I should also mention that there were people wandering around trying to get a glimpse of the guy people where standing in line for. This blonde being not subtle was hovering and I told her "It's Chris Hardwick." She responded with "Yeah, I don't know who that is" and walked away. THEN STOP HOVERING AND GO AWAY, BITCH. I wouldn't normally react that way, but I hate people who think it's cool to not be star struck. At least the man did more than you did so shut up.
Back to the meeting. My costume was so effective, he had no clue who I was until I pointed it out. Damn, I always want to make a positive impression on my entertainment idols without coming off as creepy. I even asked him if he got the e-mail inviting him to my wedding. I hope I didn't come off as a dick because he seemed really apologetic that he has no recollection of it though I had a sense he was mentally looking for a weapon he could use if the crazy chick goes off. I got a picture with him, an autograph and all was right with the world.

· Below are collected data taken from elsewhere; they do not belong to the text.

/-- Upper bound on the position weight through the indicator:
`posWeight a ≤ (sup a)^n · 𝟙_{no overlap}` (`0 ≤ a ≤ A`). [folklore] -/
theorem posWeight_le_pow_mul_indicator {a : T3 → ℝ} (ha0 : ∀ x, 0 ≤ a x) {A : ℝ}
    (hA : ∀ x, a x ≤ A) (ε : ℝ) {n : ℕ} (x : Fin n → T3) :
    posWeight a ε n x ≤ A ^ n * (posDomain ε n).indicator (fun _ => (1 : ℝ)) x := by
  unfold posWeight
  by_cases hx : x ∈ posDomain ε n
  · rw [Set.indicator_of_mem hx, Set.indicator_of_mem hx, mul_one]
    calc ∏ i, a (x i) ≤ ∏ _i : Fin n, A := Finset.prod_le_prod (fun i _ => ha0 _) fun i _ => hA _
      _ = A ^ n := by simp
  · rw [Set.indicator_of_notMem hx, Set.indicator_of_notMem hx, mul_zero]

/-- The free volume `|{no overlap}|` (Lebesgue measure of the non-overlap set of `N + 1` sphere
centres at reduced diameter `σ ≤ 1/2`) is positive. [folklore] -/
theorem volume_real_posDomain_pos {σ : ℝ} (hσ2 : σ ≤ 1 / 2) (N : ℕ) :
    0 < (volume : Measure (Fin (N + 1) → T3)).real (posDomain (hsDiameter σ N) (N + 1)) := by
  have h := posPartition_pos (a₀ := fun _ => (1 : ℝ)) continuous_const (fun _ => one_pos) hσ2 N
  rw [posPartition] at h
  have heq : (fun x => posWeight (fun _ => (1 : ℝ)) (hsDiameter σ N) (N + 1) x) =
      (posDomain (hsDiameter σ N) (N + 1)).indicator fun _ => (1 : ℝ) := by
    funext x
    unfold posWeight
    by_cases hx : x ∈ posDomain (hsDiameter σ N) (N + 1)
    · rw [Set.indicator_of_mem hx, Set.indicator_of_mem hx]; simp
    · rw [Set.indicator_of_notMem hx, Set.indicator_of_notMem hx]
  rwa [heq, integral_indicator_const _ (measurableSet_posDomain _ _), smul_eq_mul, mul_one] at h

And to the blonde bitch I mentioned before, I don't know who Veronica Belmont was, and I felt bad about it, but I spoke with her, told her hot tech girls make things harder for girls like me and asked for a picture with her. That's how you do it.
I was ready to go home except for a small snag. I was hungry. One thing I'll admit about San Francisco is even in a mall, there were some amazing choices for food. And I mean food that I've been denied in my mostly wonderful but mostly bland suburban home. Since I didn't want to make myself sick on the way home, I chose a gyro. It was good, but it was missing something only a small restaurant nestled in my home town could provide. Fortunately, I made a pilgrimage to that wonderful gyro place and quieted that craving.
After a crappy train ride home, a thirty minute drive, and one dog happy to see me return, I was able to close the book on my Nerdist adventure. Now I'm looking forward to reading The Nerdist Way. Hurry up Amazon.